In 1800, Dibdin took over as manager at Sadler's Wells Theatre in London with the pantomime ballet Filial Love, or the Double Marriage being one of the first pieces to be staged under his managership. He hired a band of notable performers, including Edmund Kean and Joseph Grimaldi as well as many singers, tightrope-walkers, and pugilists. Throughout the seasons, he introduced many of his self-composed works that met the varied public taste. These spectacles improved the fortunes of Sadler's Wells, and by 1802 he, his brother Thomas and a syndicate of wealthy businessmen, including the scene painter Robert Andrews and composer William Reeve, became shareholders in the theatre. In 1803–4, Dibdin installed a large water tank and advertised the venue as an aquatic theatre that performed aqua dramas.

On 15 October 1807, eighteen people were killed in a stampede to escape when a mistaken fire alarm was given at the theatre. Although his proprietorship survived the disaster, the Napoleonic Wars of 1803-1815 had ruined public demand for Dibdin's type of entertainment, and his fortunes fell until, in 1819, he was declared bankrupt and was incarcerated in a debtors' prison. He was released two years later upon the sale of his shares in Sadler's Wells which bought him out of debt. He continued with his compositions, writing many songs and pantomimes for various London theatres and took up the role of stage director at the Royal Amphitheatre from 1822–23 and manager of the Surrey Theatre from 1825–26.

===Later years===
Dibdin published a number of poems including Young Arthur, or, The Child of Mystery: a Metrical Romance in 1819. He completed A History of the London Theatres which was published in 1826 to much acclaim. His last theatrical composition was the farce, Nothing Superfluous, which was produced in Hull in 1829. The following year, he completed his memoirs, but they were not published until discovered in 1956.
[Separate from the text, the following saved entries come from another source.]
/-- **STAGGERED FIELD NEGLIGIBLE** (provable now, M: infrared bound at the corner momenta
`(π,π,π)`-type + `blockVar ≥ c L³ χ_{L/2}`): sampling every `p`-th spin of a block of side `pL` instead
of all its spins changes the normalised block moments by `≤ C L^{-θ₀}` (`θ₀ = (2-η)/2 ≥ 1/2`). -/
def StaggeredNegligible (p : ℕ) : Prop :=
  ∃ θ₀ : ℝ, 0 < θ₀ ∧ ∀ (n : ℕ) (k : Fin n → Site 3), ∃ C : ℝ, ∀ L : ℕ, 1 ≤ L →
    |pathBlockMoment p (criticalBeta 3) n L k - critBlockMoment n (p * L) k| ≤ C * (L : ℝ) ^ (-θ₀)

/-- **p-ADIC RATE** (the output of §1 for one `p`): consecutive meshes in ratio `p` have block moments
within `C L^{-θ}` — quantitative asymptotic `p`-self-similarity of the critical block-spin orbit. -/
def BlockRate (p : ℕ) : Prop :=
  ∃ θ : ℝ, 0 < θ ∧ ∀ (n : ℕ) (k : Fin n → Site 3), ∃ C : ℝ, ∀ L : ℕ, 1 ≤ L →
    |critBlockMoment n (p * L) k - critBlockMoment n L k| ≤ C * (L : ℝ) ^ (-θ)

/-- The §1 chain for one `p` (pure bookkeeping once the four inputs are in: triangle inequality through
the two endpoints of the curve). -/
def RateFromPath (p : ℕ) : Prop :=
  DecimationCriticalCurve p → EndpointIdentity p → StaggeredNegligible p → PathRigidity p → BlockRate p

/-- **RATES ⇒ FULL-FILTER SMEARED CONVERGENCE** (M-sized glue: `log 3 / log 2 ∉ ℚ`, geometric summation
of the rates down the dyadic/triadic chains, scale-continuity of block-normalised smeared moments from
`BlockMomentBounds`, Riemann-sum passage from integer blocks to Schwartz test functions):
`BlockRate 2 ∧ BlockRate 3 ⇒ FieldMomentConvergence` (the interface of `BlockZoomSupport.lean`). -/
def RatesToFieldMomentConvergence : Prop :=
  BlockRate 2 → BlockRate 3 → BlockMomentBounds → FieldMomentConvergence

/-! ## §2 Support lever `switching-caged-modulus` -/

/-- **SWITCHING–MODULUS IDENTITY** (Griffiths–Hurst–Sherman / Aizenman switching lemma, infinite
volume at `β_c(3)`; provable from the tree's `tsum_switching` + `sourcedDoubleCurrent_limit_exists` +
box limits): moving ONE insertion point of an `n`-point function from `x` to `y` is governed by the
probability that `y` joins the cluster of the source `x` in the double current with sources `A ∪ {x}`:
`⟨σ_A σ_y⟩ ⟨σ_x σ_y⟩ = ⟨σ_A σ_x⟩ · P^{A∪{x},∅}_{β_c}[x ↔ y in n₁+n₂]`. With `A = {z}` it reads
`⟨σ_zσ_y⟩/⟨σ_zσ_x⟩ = P^{zx,∅}[x↔y]/⟨σ_xσ_y⟩`: the `n`-point relative modulus equals the two-point one
as soon as the current near the source `x` forgets whether its far partners are one point or many. -/
def SwitchingModulusIdentity : Prop :=
  ∀ (A : Finset (Site 3)) (x y : Site 3), x ∉ A → y ∉ A → x ≠ y → Odd A.card →
    plusCorr 3 (criticalBeta 3) 0 (insert y A) * criticalTwoPoint 3 (y - x) =
      plusCorr 3 (criticalBeta 3) 0 (insert x A) *
        (sourcedDoubleCurrentLawInf 3 (criticalBeta 3) (insert x A) ∅).real
          {ω | (Literature.Probability.Percolation.openGraph ω).Reachable x y}

/-- **INSERTION FORGETTING (qualitative)** (ADC 2021 mixing for sourced currents, d = 3 form completed
in Panis 2024 §5; L-sized, provable track): the probability that the NEIGHBOUR `x + e` of the source `x` joins
the cluster of `x` converges, as all other sources recede, to a limit independent of their configuration
— and that limit is the bulk bond value `⟨σ₀σ_e⟩_{β_c}` (take one partner `z → ∞` along an axis, where
`⟨σ_zσ_{x+e}⟩/⟨σ_zσ_x⟩ → 1` is unconditional by log-convexity + the power bounds, and use the switching
identity). USE: absorbs every O(1)-lattice-step rounding (`⌊x/δ⌋` vs sublattice representatives) in the
pointwise form of the §1 chain; it does NOT give a macroscopic modulus (errors are absolute, steps are many). -/
def InsertionForgetting : Prop :=
  ∀ (m : ℕ) (ε : ℝ), 0 < ε → ∃ R₀ : ℝ, 0 < R₀ ∧ ∀ (A : Finset (Site 3)) (x e : Site 3),
    A.card ≤ m → Odd A.card → x ∉ A → x + e ∉ A → IsNN e → (∀ a ∈ A, R₀ ≤ ‖toE a - toE x‖) →
      |(sourcedDoubleCurrentLawInf 3 (criticalBeta 3) (insert x A) ∅).real
          {ω | (Literature.Probability.Percolation.openGraph ω).Reachable x (x + e)} -
        criticalTwoPoint 3 e| ≤ ε

/-- **NEAR-SOURCE FORGETTING WITH RATE 1/R** (conjecture; by the switching identity it is EQUIVALENT to the
`n`-point relative gradient bound `|⟨σ_Aσ_{x+e}⟩/⟨σ_Aσ_x⟩ − 1| ≤ C/dist(x,A)`, i.e. to the caged modulus
itself with Lipschitz rate — a REFORMULATION in current language (one local event, uniform in far sources),
not a proof; for `A = {z}` it is the two-point gradient regularity of ADC 2021 §5 / DC–Panis at regular
scales). Exploring the partner backbones inward reduces it to TWO-point statements in domains with far
defects (boundary-condition insensitivity + a Harnack-type local flatness), both open off the RP-symmetric
full space (NOTES.md Barrier note B3). -/
def NearSourceForgettingRate : Prop :=
  ∀ m : ℕ, ∃ C : ℝ, ∀ (A : Finset (Site 3)) (x e : Site 3) (R : ℝ), 1 ≤ R →
    A.card ≤ m → Odd A.card → x ∉ A → x + e ∉ A → IsNN e → (∀ a ∈ A, R ≤ ‖toE a - toE x‖) →
      |(sourcedDoubleCurrentLawInf 3 (criticalBeta 3) (insert x A) ∅).real
          {ω | (Literature.Probability.Percolation.openGraph ω).Reachable x (x + e)} -
        criticalTwoPoint 3 e| ≤ C * criticalTwoPoint 3 e / R

/-- **CAGED-MODULUS REDUCTION** (provable GIVEN its hypotheses, M: per lattice step the relative change of an
`n`-point function is `≤ C δ / m` by the switching identity + the rate, and a macroscopic move of size `r` is
`r/δ` steps, total `≤ C r / m`; with `UniformBounds` this is clause (b) of `NPointEquicontinuity` at EVERY
configuration, caged or not). The open content is `NearSourceForgettingRate`, equivalent in strength to
item 4658 (b); recorded so that a current-based proof has a precise target. -/
def CagedModulusReduction : Prop :=
  SwitchingModulusIdentity → NearSourceForgettingRate → UniformBounds → NPointEquicontinuity

/-! ## §3 Card `monotone-blocking-port` (lever of the summit card `monotone-blocking`, typed at β_c) -/

/-- Block covariance of the critical n.n. model: `C(L; k) = Σ_{x,y ∈ cube L} ⟨σ_x σ_{y + L k}⟩_{β_c}`. -/
def blockCov (L : ℕ) (k : Site 3) : ℝ :=
  ∑ x ∈ cube L, ∑ y ∈ cube L, criticalTwoPoint 3 (y - x + (L : ℤ) • k)

/-- **BM₂ (monotone blocking, two-point level)**: `L ↦ ρ(L;k) = C(L;k)/C(L;0)` is non-decreasing for every
block offset `k`. -/
def MonotoneBlockingTwo : Prop :=
  ∀ (k : Site 3) (L : ℕ), 1 ≤ L → blockCov L k / blockCov L 0 ≤ blockCov (L + 1) k / blockCov (L + 1) 0

/-- **GEOMETRIC LOG-CONVEXITY OF THE BLOCK VARIANCE (DLC for `p = 2`, TLC for `p = 3`)** — the minimal
`n = 2` form of monotone blocking: `V(p²L)·V(L) ≥ V(pL)²`, `V(L) = blockCov L 0`. With `V` non-decreasing it
makes `j ↦ log V(pʲL)` convex with bounded increments, so `V(pʲ⁺¹L)/V(pʲL)` converges; for `p = 2, 3` together
(Karamata along two multiplicatively independent integers) `V` is regularly varying: `η(3)` exists. -/
def GeometricLogConvexity (p : ℕ) : Prop :=
  ∀ L : ℕ, 1 ≤ L → blockCov (p * L) 0 ^ 2 ≤ blockCov (p * p * L) 0 * blockCov L 0

/-- **BM (all normalised block moments monotone)** — the strong form under which "monotone + bounded ⇒
convergent" delivers every block moment along the full integer filter. -/
def MonotoneBlockingAll : Prop :=
  ∀ (n : ℕ) (k : Fin n → Site 3), Monotone (fun L : ℕ => critBlockMoment n (L + 1) k) ∨
    Antitone (fun L : ℕ => critBlockMoment n (L + 1) k)

/-- The §3 chain: BM ⇒ every `critBlockMoment n · k` converges (monotone and bounded by Newman/Griffiths),
which with scale-continuity and the Riemann-sum glue is `FieldMomentConvergence`. -/
def MonotoneToFieldMomentConvergence : Prop :=
  MonotoneBlockingAll → BlockMomentBounds → FieldMomentConvergence

/-! ## The common tail (kernel of every line of this seat): smeared convergence + the caged modulus ⇒ crux,
through the PROVED reduction of `BlockZoomSupport.lean`. -/

theorem crux_of_fieldMomentConvergence_and_modulus
    (hSP : SmearedToPointwise) (hNW : NonWhiteSubsequence)
    (hred : CagedModulusReduction) (hsw : SwitchingModulusIdentity) (hNSF : NearSourceForgettingRate)
    (hUB : UniformBounds) (hF : FieldMomentConvergence) :
    Summit.CriticalPhenomena.Ising3DConformalLimit.Theses.HyperoctahedralRP.ExistsScaleCovariantLimit :=
  existsScaleCovariantLimit_of_fieldMomentConvergence hSP hNW (hred hsw hNSF hUB) hF


/-- Card `decimation-homotopy-rate`, composed to the crux BY NAME (shape of the future skeleton:
the stubs are the hypotheses; `PathRigidity 2/3` is load-bearing). -/
theorem crux_of_pathRigidity
    (hcurve2 : DecimationCriticalCurve 2) (hcurve3 : DecimationCriticalCurve 3)
    (hend2 : EndpointIdentity 2) (hend3 : EndpointIdentity 3)
    (hstag2 : StaggeredNegligible 2) (hstag3 : StaggeredNegligible 3)
    (hPR2 : PathRigidity 2) (hPR3 : PathRigidity 3)
    (hchain2 : RateFromPath 2) (hchain3 : RateFromPath 3)
    (hT : BlockMomentBounds) (hglue : RatesToFieldMomentConvergence)
    (hSP : SmearedToPointwise) (hNW : NonWhiteSubsequence)
    (hred : CagedModulusReduction) (hsw : SwitchingModulusIdentity) (hNSF : NearSourceForgettingRate)
    (hUB : UniformBounds) :
    Summit.CriticalPhenomena.Ising3DConformalLimit.Theses.HyperoctahedralRP.ExistsScaleCovariantLimit :=
  crux_of_fieldMomentConvergence_and_modulus hSP hNW hred hsw hNSF hUB
    (hglue (hchain2 hcurve2 hend2 hstag2 hPR2) (hchain3 hcurve3 hend3 hstag3 hPR3) hT)


/-- Variant tail through the SHARED compactness milestone (item 4658) instead of the current-language
conjecture: `OfStarRegularity` is BlockZoomSupport's provable glue. -/
theorem crux_of_pathRigidity'
    (hcurve2 : DecimationCriticalCurve 2) (hcurve3 : DecimationCriticalCurve 3)
    (hend2 : EndpointIdentity 2) (hend3 : EndpointIdentity 3)
    (hstag2 : StaggeredNegligible 2) (hstag3 : StaggeredNegligible 3)
    (hPR2 : PathRigidity 2) (hPR3 : PathRigidity 3)
    (hchain2 : RateFromPath 2) (hchain3 : RateFromPath 3)
    (hT : BlockMomentBounds) (hglue : RatesToFieldMomentConvergence)
    (hSP : SmearedToPointwise) (hNW : NonWhiteSubsequence) (hG : OfStarRegularity)
    (hReg : Summit.CriticalPhenomena.Ising3DConformalLimit.Theses.MirrorHoelderCompactness.UniformRegularity) :
    Summit.CriticalPhenomena.Ising3DConformalLimit.Theses.HyperoctahedralRP.ExistsScaleCovariantLimit :=
  existsScaleCovariantLimit_of_fieldMomentConvergence' hSP hNW hG hReg
    (hglue (hchain2 hcurve2 hend2 hstag2 hPR2) (hchain3 hcurve3 hend3 hstag3 hPR3) hT)

/-- Card `monotone-blocking-port`, composed to the crux BY NAME (`MonotoneBlockingAll` load-bearing). -/
theorem crux_of_monotoneBlocking
    (hBM : MonotoneBlockingAll) (hT : BlockMomentBounds) (hmono : MonotoneToFieldMomentConvergence)
    (hSP : SmearedToPointwise) (hNW : NonWhiteSubsequence)
    (hred : CagedModulusReduction) (hsw : SwitchingModulusIdentity) (hNSF : NearSourceForgettingRate)
    (hUB : UniformBounds) :
    Summit.CriticalPhenomena.Ising3DConformalLimit.Theses.HyperoctahedralRP.ExistsScaleCovariantLimit :=
  crux_of_fieldMomentConvergence_and_modulus hSP hNW hred hsw hNSF hUB (hmono hBM hT)

end Summit.CriticalPhenomena.Ising3DConformalLimit.Cruxes.ExistsScaleCovariantLimit.Ideator4

end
He died in 1833 at the age of 63 and was buried at St James's Chapel, Pentonville. In 2010 a musical artwork dedicated to Dibdin was installed during the park's refurbishment. The author Andrew McConnell Stott noted "[Dibdin] was a cheerful, tireless and frequently prosperous man with a love of patriotic ballads and convivial dinners."

=== Legacy ===
In 2025, the Joey Clowns released a collection of Dibdin’s 1808-1820 works that were performed by Joseph Grimaldi in his role as Clown on the album “Tippitywitchet” which included favorites such as the title track, “Hot Codlins”, “All the World’s In Paris”, “London Cheats (There Never Were Such Times)” and “Bull in a China Shop”.

==Notes and references==
- Notes

- References

==Sources==
- Bunn, Alfred (1840). "The Stage: both before and behind the curtain, from observations taken on the spot"
- Dibdin, Charles (1864). "Professional and Literary Memoirs of Charles Dibdin"
- Findlater, Richard (1955). "Grimaldi King of Clowns"
- McConnell Stott, Andrew (2009). "The Pantomime Life of Joseph Grimaldi"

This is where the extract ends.